Once you find the line containing "have hc_mem : Literature.Probability.LatticeModels.meshPoint" in the data below, copy it and each following line exactly, up to and including the line containing "d) (D.pt 1)", and nothing else.

---------- SUPPLIED MATERIAL ----------

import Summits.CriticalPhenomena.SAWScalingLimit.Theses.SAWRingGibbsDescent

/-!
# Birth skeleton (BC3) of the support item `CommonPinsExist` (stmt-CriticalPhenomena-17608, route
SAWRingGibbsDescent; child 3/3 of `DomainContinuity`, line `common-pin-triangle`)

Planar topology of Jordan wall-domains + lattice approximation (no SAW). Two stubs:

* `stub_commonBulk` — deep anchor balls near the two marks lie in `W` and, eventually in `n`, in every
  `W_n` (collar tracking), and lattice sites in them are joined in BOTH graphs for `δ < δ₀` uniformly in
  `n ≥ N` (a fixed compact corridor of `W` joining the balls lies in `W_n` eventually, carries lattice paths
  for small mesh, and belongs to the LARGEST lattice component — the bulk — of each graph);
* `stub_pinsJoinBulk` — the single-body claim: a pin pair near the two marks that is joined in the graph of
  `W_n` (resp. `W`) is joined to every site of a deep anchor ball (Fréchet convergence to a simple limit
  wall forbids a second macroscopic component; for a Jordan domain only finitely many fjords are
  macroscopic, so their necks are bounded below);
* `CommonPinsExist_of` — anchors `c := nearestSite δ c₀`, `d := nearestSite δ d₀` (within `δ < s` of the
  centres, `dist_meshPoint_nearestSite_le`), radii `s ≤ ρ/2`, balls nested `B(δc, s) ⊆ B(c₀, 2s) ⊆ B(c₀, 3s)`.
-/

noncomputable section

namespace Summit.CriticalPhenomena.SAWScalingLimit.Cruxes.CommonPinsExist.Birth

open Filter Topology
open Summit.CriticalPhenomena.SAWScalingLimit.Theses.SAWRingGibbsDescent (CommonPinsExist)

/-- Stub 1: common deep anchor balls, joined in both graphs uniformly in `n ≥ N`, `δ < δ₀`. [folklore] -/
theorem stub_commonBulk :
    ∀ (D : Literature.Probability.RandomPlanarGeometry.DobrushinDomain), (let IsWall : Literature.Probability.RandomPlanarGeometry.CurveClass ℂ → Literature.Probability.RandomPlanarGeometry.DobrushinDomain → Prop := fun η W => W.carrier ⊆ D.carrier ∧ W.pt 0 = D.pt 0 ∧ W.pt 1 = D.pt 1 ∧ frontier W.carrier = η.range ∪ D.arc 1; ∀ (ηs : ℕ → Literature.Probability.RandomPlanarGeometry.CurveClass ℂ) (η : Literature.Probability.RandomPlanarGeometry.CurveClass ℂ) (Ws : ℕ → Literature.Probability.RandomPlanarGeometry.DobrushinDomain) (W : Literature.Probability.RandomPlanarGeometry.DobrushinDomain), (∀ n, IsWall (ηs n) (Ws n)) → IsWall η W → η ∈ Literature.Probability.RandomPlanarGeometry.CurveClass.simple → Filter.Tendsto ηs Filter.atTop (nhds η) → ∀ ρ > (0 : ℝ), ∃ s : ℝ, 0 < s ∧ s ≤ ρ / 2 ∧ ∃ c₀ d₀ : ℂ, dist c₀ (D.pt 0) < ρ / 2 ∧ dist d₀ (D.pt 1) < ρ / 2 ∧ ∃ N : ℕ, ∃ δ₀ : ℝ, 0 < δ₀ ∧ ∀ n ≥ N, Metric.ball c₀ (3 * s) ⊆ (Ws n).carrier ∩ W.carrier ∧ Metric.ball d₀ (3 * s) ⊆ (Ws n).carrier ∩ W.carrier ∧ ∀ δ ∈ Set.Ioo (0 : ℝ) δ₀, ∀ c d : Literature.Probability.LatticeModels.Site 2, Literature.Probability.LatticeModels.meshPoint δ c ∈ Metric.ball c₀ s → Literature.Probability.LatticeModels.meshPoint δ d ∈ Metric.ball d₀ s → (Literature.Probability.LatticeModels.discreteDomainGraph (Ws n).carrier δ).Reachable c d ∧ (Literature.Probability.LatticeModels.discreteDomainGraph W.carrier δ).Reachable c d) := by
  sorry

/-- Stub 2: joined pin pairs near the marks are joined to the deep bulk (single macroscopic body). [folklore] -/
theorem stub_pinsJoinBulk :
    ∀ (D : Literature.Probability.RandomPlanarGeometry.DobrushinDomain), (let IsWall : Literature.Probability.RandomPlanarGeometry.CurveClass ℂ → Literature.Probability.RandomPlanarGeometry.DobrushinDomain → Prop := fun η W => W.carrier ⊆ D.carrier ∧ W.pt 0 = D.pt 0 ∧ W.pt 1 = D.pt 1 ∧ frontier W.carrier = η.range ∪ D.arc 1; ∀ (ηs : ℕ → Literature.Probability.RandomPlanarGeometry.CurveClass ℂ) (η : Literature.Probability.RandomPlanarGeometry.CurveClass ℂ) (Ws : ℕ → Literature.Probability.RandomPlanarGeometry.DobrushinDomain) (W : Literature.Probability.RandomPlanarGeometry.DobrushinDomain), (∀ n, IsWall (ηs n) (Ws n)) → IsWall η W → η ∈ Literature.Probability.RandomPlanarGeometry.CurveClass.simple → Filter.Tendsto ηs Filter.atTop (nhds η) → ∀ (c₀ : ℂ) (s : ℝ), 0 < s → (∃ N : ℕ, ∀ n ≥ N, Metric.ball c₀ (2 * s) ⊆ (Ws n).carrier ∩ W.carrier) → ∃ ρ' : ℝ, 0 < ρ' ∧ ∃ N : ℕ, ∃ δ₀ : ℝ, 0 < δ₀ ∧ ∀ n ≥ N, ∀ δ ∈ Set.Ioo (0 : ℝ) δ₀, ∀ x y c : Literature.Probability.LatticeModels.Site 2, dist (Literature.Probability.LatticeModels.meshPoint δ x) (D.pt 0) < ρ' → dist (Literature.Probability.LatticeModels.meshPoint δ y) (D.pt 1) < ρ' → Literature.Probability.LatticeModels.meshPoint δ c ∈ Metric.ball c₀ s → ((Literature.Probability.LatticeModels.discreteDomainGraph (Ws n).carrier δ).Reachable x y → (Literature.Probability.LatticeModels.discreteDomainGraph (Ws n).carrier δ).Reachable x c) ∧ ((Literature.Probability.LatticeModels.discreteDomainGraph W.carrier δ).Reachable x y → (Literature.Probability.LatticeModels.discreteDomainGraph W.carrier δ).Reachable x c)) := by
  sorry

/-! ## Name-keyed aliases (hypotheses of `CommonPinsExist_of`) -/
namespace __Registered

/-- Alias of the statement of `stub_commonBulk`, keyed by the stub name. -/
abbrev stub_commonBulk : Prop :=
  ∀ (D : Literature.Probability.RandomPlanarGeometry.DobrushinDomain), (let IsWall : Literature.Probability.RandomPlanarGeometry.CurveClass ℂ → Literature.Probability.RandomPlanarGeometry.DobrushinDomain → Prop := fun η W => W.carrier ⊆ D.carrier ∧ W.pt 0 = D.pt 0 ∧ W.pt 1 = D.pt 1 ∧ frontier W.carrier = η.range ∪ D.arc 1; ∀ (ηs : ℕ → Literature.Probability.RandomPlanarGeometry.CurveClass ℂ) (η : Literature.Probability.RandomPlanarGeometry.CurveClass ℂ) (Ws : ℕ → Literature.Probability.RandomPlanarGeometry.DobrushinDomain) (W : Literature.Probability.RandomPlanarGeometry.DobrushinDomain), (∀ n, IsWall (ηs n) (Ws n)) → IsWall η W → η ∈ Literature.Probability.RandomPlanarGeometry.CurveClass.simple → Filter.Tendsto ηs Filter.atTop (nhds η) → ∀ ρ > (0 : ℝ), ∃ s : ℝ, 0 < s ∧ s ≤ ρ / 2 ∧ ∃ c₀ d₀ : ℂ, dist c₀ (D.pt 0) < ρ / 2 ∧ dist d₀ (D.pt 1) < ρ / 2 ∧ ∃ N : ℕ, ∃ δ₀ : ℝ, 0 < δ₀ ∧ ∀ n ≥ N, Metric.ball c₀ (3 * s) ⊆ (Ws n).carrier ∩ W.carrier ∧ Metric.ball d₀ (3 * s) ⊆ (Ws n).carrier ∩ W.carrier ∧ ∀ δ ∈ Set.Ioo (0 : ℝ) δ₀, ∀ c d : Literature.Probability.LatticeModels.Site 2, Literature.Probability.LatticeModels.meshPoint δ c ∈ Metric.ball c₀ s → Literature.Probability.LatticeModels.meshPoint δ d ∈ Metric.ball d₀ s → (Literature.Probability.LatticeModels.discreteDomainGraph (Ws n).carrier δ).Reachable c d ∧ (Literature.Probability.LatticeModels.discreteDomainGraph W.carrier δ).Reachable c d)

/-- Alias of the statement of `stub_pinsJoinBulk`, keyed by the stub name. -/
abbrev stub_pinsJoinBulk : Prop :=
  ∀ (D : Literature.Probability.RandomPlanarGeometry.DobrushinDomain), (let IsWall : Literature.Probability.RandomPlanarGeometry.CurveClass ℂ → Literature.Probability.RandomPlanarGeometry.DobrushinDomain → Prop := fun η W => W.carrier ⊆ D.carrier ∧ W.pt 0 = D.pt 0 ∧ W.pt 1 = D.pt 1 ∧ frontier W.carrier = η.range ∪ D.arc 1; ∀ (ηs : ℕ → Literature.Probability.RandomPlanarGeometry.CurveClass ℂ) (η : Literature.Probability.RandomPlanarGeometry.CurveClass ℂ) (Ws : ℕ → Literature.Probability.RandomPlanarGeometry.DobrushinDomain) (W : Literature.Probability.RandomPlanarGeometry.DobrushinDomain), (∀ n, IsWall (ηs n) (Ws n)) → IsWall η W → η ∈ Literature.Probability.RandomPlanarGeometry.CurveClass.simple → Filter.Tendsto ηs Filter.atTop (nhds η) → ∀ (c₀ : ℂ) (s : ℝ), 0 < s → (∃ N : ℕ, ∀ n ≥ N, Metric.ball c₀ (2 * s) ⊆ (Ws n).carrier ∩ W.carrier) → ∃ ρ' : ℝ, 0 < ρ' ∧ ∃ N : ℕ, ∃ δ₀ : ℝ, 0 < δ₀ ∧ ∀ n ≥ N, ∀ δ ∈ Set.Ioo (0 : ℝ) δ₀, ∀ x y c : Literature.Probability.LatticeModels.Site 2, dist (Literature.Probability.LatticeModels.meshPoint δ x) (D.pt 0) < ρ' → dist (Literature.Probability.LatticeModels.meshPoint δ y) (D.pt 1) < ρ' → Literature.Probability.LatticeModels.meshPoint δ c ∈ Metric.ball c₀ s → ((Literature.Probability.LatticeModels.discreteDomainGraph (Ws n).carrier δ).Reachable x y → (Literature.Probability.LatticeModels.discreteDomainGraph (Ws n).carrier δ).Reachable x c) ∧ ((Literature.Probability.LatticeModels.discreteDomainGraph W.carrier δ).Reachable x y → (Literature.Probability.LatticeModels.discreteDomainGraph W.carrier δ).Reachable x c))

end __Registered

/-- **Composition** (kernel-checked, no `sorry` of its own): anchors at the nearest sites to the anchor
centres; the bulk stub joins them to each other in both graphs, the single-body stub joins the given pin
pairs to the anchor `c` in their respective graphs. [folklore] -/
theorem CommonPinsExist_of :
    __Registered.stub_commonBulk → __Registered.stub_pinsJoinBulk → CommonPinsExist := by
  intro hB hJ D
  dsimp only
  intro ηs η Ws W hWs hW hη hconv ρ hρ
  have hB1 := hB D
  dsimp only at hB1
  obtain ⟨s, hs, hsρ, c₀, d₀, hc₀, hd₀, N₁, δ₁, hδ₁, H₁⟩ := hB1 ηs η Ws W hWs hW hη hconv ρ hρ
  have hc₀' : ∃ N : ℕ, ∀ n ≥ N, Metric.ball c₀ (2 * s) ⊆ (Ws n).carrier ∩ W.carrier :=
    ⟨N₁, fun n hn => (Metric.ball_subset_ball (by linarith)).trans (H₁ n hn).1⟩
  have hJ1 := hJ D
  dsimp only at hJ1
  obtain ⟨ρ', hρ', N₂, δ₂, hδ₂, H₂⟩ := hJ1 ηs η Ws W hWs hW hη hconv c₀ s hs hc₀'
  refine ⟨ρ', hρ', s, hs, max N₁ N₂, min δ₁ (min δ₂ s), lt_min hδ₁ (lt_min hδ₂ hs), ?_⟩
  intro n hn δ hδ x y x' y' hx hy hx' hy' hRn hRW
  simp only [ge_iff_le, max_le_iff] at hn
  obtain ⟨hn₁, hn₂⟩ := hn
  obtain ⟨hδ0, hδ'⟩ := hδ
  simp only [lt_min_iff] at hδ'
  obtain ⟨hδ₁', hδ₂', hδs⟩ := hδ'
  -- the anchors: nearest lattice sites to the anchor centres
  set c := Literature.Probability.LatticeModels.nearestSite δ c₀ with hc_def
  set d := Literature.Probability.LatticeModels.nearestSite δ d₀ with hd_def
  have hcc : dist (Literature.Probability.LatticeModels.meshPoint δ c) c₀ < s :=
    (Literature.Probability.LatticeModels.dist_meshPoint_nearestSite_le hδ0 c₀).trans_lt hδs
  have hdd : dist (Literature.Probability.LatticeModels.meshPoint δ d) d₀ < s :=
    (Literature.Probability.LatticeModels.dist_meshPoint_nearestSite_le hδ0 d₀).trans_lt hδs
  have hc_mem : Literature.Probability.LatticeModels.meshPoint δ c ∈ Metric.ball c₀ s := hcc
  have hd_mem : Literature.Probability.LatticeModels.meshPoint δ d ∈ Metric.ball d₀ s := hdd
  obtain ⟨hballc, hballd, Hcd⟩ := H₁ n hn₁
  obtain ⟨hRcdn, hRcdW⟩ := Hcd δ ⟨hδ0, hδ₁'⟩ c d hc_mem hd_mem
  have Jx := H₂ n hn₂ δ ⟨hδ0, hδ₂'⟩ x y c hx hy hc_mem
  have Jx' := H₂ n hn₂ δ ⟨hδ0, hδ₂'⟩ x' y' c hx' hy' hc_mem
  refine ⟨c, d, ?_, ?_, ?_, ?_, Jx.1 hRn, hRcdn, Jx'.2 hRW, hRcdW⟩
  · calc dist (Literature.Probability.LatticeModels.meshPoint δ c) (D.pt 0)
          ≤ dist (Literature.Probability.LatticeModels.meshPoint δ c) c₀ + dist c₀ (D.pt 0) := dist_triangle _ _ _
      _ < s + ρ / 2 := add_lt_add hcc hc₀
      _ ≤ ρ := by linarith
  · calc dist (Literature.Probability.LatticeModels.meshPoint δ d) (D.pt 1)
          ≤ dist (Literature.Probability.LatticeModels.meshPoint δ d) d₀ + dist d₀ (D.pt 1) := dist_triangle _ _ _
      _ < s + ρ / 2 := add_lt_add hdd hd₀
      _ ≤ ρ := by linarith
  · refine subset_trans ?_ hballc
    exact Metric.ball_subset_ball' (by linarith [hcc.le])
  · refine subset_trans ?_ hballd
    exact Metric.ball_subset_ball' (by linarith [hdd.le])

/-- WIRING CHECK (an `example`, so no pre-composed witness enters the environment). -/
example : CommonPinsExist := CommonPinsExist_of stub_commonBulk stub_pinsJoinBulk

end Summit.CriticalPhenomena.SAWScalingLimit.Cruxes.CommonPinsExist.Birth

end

----------

* [SOLUTION TO THE PROBLEM]:
  have hc_mem : Literature.Probability.LatticeModels.meshPoint δ c ∈ Metric.ball c₀ s := hcc
  have hd_mem : Literature.Probability.LatticeModels.meshPoint δ d ∈ Metric.ball d₀ s := hdd
  obtain ⟨hballc, hballd, Hcd⟩ := H₁ n hn₁
  obtain ⟨hRcdn, hRcdW⟩ := Hcd δ ⟨hδ0, hδ₁'⟩ c d hc_mem hd_mem
  have Jx := H₂ n hn₂ δ ⟨hδ0, hδ₂'⟩ x y c hx hy hc_mem
  have Jx' := H₂ n hn₂ δ ⟨hδ0, hδ₂'⟩ x' y' c hx' hy' hc_mem
  refine ⟨c, d, ?_, ?_, ?_, ?_, Jx.1 hRn, hRcdn, Jx'.2 hRW, hRcdW⟩
  · calc dist (Literature.Probability.LatticeModels.meshPoint δ c) (D.pt 0)
          ≤ dist (Literature.Probability.LatticeModels.meshPoint δ c) c₀ + dist c₀ (D.pt 0) := dist_triangle _ _ _
      _ < s + ρ / 2 := add_lt_add hcc hc₀
      _ ≤ ρ := by linarith
  · calc dist (Literature.Probability.LatticeModels.meshPoint δ d) (D.pt 1)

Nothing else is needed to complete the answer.